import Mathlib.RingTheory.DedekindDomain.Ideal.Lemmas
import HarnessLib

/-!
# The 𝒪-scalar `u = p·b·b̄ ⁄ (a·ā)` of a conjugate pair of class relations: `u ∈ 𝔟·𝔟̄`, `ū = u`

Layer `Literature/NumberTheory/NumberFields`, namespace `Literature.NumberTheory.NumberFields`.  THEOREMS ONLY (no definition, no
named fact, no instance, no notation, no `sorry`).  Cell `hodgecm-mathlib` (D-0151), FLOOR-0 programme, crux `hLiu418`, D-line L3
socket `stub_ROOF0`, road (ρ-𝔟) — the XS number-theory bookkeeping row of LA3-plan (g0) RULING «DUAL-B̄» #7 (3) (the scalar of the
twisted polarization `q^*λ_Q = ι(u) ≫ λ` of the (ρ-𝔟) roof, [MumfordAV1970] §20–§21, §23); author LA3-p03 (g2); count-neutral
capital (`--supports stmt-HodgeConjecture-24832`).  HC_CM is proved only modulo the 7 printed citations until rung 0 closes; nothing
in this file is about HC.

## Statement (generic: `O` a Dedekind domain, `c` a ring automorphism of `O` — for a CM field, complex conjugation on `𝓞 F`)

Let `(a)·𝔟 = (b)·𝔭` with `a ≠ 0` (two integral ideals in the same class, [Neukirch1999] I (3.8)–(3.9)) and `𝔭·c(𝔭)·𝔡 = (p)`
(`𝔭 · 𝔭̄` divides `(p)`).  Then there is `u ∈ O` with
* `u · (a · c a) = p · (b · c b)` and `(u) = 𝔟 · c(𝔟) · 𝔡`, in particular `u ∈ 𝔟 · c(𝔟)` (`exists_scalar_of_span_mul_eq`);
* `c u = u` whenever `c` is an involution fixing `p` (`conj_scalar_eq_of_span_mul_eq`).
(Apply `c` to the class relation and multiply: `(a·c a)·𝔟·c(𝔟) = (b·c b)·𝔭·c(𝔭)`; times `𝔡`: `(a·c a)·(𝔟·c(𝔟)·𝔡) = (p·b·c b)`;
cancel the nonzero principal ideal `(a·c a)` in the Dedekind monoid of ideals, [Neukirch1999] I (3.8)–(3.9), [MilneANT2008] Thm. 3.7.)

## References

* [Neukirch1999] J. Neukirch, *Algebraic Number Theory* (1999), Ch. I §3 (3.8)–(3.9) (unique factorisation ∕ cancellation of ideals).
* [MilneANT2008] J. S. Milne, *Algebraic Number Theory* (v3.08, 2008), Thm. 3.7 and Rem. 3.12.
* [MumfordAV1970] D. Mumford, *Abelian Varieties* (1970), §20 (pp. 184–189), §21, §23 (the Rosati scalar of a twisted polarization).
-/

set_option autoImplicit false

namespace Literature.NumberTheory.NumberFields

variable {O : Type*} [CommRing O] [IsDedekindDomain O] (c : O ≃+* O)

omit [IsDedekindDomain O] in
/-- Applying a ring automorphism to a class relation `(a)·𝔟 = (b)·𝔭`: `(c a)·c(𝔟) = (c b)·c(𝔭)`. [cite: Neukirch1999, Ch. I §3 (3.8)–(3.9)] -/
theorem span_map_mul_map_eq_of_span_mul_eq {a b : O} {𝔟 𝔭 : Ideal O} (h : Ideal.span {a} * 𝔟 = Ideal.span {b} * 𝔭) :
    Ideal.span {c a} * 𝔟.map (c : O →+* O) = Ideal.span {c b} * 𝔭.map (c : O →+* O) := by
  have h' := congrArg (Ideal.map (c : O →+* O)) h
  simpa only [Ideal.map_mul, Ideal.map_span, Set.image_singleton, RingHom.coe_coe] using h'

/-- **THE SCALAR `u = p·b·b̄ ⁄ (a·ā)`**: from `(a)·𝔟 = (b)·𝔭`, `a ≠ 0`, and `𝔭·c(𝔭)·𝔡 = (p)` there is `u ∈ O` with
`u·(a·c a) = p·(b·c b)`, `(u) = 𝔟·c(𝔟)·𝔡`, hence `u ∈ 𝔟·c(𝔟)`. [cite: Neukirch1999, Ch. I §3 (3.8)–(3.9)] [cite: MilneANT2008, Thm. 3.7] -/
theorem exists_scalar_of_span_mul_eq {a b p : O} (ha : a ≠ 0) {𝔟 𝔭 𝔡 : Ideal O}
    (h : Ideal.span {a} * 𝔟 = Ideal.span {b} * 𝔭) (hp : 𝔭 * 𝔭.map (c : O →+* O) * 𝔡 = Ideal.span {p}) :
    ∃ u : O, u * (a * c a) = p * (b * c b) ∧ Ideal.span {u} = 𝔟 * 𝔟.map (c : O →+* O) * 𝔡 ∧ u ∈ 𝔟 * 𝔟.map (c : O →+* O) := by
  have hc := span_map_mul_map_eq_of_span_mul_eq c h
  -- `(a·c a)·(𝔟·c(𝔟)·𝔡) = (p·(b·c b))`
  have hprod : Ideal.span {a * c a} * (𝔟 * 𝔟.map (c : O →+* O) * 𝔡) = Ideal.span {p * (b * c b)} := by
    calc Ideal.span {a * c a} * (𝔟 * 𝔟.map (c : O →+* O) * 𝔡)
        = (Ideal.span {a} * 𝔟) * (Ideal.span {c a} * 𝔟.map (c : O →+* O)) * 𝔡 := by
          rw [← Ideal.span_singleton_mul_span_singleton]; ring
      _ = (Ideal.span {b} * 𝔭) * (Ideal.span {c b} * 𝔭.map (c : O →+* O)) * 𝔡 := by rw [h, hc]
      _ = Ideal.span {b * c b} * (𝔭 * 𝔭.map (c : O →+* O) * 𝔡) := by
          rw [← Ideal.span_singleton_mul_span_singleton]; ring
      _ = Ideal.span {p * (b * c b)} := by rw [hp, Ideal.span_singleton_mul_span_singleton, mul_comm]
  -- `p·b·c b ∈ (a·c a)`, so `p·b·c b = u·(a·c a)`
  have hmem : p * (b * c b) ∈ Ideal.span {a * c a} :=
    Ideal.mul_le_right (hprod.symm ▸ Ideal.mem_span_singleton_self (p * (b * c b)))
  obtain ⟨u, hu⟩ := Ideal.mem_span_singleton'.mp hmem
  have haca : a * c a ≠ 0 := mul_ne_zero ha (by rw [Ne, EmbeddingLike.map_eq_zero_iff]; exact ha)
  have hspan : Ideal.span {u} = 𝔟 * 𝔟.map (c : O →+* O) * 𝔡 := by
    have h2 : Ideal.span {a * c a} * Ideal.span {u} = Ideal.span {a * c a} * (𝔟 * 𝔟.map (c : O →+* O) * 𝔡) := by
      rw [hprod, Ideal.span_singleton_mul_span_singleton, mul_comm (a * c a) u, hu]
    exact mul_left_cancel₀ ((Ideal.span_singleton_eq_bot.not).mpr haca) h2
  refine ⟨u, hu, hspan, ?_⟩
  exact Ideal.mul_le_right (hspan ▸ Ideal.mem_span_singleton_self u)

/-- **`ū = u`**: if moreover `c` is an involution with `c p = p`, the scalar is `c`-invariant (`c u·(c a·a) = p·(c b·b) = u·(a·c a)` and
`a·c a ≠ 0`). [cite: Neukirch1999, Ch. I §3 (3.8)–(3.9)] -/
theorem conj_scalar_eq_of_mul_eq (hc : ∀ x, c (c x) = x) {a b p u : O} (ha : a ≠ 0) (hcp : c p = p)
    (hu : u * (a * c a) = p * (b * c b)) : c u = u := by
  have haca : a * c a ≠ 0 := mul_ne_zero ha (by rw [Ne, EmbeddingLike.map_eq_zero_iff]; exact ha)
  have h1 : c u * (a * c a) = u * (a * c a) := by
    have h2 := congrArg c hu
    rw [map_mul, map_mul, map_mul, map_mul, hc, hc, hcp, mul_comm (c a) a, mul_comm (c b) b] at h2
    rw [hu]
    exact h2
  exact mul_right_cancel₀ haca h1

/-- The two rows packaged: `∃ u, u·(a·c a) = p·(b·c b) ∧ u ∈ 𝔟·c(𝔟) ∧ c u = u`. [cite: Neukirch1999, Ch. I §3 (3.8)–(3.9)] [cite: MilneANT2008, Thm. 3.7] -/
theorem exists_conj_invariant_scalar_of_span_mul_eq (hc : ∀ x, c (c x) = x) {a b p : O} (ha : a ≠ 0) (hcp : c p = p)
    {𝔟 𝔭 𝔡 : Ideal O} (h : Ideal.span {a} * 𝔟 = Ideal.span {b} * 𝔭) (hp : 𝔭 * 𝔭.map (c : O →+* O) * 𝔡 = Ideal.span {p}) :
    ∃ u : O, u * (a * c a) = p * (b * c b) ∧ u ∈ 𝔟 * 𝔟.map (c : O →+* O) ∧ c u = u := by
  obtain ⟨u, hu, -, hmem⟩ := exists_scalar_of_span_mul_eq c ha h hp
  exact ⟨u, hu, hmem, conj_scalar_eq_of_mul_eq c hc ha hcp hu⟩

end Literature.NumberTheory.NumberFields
...
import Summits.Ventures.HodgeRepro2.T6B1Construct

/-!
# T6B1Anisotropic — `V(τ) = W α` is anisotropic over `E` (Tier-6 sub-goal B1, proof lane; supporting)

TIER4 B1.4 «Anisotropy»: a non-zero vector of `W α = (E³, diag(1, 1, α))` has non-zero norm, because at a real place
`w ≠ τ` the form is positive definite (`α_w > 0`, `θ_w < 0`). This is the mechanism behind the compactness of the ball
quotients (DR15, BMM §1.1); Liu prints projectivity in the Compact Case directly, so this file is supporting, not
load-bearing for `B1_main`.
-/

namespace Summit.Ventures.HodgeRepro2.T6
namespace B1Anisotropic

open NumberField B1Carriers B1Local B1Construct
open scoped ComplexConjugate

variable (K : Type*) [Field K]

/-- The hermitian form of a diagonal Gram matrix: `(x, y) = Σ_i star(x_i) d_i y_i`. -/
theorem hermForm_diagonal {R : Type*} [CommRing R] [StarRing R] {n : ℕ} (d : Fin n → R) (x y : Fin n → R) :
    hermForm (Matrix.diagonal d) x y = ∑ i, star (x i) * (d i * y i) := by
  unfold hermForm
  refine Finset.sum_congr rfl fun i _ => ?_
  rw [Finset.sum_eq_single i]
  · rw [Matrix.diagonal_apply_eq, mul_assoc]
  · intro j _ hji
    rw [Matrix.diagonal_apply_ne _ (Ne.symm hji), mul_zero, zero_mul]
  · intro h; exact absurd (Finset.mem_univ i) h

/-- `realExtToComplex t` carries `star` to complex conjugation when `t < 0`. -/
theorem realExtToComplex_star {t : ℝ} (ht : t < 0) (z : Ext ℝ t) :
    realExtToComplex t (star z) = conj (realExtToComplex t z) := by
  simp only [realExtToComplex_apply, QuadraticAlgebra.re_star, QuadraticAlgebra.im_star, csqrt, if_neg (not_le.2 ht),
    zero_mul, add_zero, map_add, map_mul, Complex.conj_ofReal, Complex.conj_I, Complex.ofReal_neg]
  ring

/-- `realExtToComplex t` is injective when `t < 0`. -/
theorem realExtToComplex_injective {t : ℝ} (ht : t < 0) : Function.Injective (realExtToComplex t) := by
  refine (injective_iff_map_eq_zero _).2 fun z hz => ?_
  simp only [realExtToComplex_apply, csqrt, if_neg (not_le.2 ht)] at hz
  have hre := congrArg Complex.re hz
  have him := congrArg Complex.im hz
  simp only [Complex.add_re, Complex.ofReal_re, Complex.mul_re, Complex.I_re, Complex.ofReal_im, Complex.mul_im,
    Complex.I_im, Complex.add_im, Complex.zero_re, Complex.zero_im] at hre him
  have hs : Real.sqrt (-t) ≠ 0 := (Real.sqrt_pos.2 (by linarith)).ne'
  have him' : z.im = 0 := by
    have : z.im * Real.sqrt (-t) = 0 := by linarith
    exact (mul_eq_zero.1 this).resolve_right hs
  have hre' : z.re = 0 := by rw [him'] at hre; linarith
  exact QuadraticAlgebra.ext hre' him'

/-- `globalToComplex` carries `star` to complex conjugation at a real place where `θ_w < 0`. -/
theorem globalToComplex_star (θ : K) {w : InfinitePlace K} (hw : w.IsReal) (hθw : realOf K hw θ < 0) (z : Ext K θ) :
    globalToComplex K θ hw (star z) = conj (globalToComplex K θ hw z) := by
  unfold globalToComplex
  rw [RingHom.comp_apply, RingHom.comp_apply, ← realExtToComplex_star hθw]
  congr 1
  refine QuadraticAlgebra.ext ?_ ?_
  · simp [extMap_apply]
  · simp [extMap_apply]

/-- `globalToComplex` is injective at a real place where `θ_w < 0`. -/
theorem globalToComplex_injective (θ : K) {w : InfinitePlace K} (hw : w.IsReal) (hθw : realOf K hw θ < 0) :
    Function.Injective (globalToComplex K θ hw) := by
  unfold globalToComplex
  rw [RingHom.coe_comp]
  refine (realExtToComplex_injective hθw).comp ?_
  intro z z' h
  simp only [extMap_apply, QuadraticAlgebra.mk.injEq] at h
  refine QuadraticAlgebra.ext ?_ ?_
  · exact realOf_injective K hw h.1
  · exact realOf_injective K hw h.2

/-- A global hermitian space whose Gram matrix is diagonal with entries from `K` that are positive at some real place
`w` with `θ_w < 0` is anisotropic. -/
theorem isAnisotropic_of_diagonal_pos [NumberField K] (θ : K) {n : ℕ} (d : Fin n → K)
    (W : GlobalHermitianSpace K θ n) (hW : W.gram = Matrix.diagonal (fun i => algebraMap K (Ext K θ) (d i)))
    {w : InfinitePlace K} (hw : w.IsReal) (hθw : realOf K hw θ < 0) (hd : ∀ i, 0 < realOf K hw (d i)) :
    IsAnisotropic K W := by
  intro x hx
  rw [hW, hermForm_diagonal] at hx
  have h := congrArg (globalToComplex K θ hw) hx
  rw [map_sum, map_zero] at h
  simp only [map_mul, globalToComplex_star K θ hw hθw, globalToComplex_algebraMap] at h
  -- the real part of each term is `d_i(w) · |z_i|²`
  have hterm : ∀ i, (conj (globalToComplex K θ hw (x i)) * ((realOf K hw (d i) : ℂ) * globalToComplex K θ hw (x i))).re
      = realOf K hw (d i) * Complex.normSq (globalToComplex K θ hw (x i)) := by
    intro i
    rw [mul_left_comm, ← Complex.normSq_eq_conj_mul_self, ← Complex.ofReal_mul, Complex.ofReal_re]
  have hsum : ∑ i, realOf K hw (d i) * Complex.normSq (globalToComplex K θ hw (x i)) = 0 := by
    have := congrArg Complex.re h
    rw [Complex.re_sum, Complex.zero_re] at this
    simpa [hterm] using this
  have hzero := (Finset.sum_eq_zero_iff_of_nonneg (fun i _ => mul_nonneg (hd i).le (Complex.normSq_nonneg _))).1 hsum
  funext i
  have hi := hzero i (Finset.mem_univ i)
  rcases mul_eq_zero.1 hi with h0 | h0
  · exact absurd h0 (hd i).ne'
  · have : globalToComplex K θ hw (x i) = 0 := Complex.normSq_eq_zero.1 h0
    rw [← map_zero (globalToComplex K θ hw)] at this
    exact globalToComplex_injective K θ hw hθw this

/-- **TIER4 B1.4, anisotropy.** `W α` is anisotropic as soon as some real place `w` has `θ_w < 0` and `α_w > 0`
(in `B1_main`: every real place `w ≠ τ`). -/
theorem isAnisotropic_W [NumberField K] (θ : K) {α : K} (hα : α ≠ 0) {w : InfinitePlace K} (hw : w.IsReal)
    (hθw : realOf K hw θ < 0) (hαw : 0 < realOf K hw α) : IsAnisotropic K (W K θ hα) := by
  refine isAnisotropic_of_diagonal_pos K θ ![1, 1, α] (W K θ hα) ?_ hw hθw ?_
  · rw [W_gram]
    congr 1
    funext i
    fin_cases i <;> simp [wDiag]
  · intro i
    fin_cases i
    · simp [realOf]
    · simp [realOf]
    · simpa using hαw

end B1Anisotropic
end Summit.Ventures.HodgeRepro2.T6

### WORK REQUIRED
Give back, exactly as written, the stretch from the line with "import HarnessLib" through the line with "LA3-p03 (g2); count-neutral", and no other lines from the records above.

### WRITTEN SOLUTION
import HarnessLib

/-!
# The 𝒪-scalar `u = p·b·b̄ ⁄ (a·ā)` of a conjugate pair of class relations: `u ∈ 𝔟·𝔟̄`, `ū = u`

Layer `Literature/NumberTheory/NumberFields`, namespace `Literature.NumberTheory.NumberFields`.  THEOREMS ONLY (no definition, no
named fact, no instance, no notation, no `sorry`).  Cell `hodgecm-mathlib` (D-0151), FLOOR-0 programme, crux `hLiu418`, D-line L3
socket `stub_ROOF0`, road (ρ-𝔟) — the XS number-theory bookkeeping row of LA3-plan (g0) RULING «DUAL-B̄» #7 (3) (the scalar of the
twisted polarization `q^*λ_Q = ι(u) ≫ λ` of the (ρ-𝔟) roof, [MumfordAV1970] §20–§21, §23); author LA3-p03 (g2); count-neutral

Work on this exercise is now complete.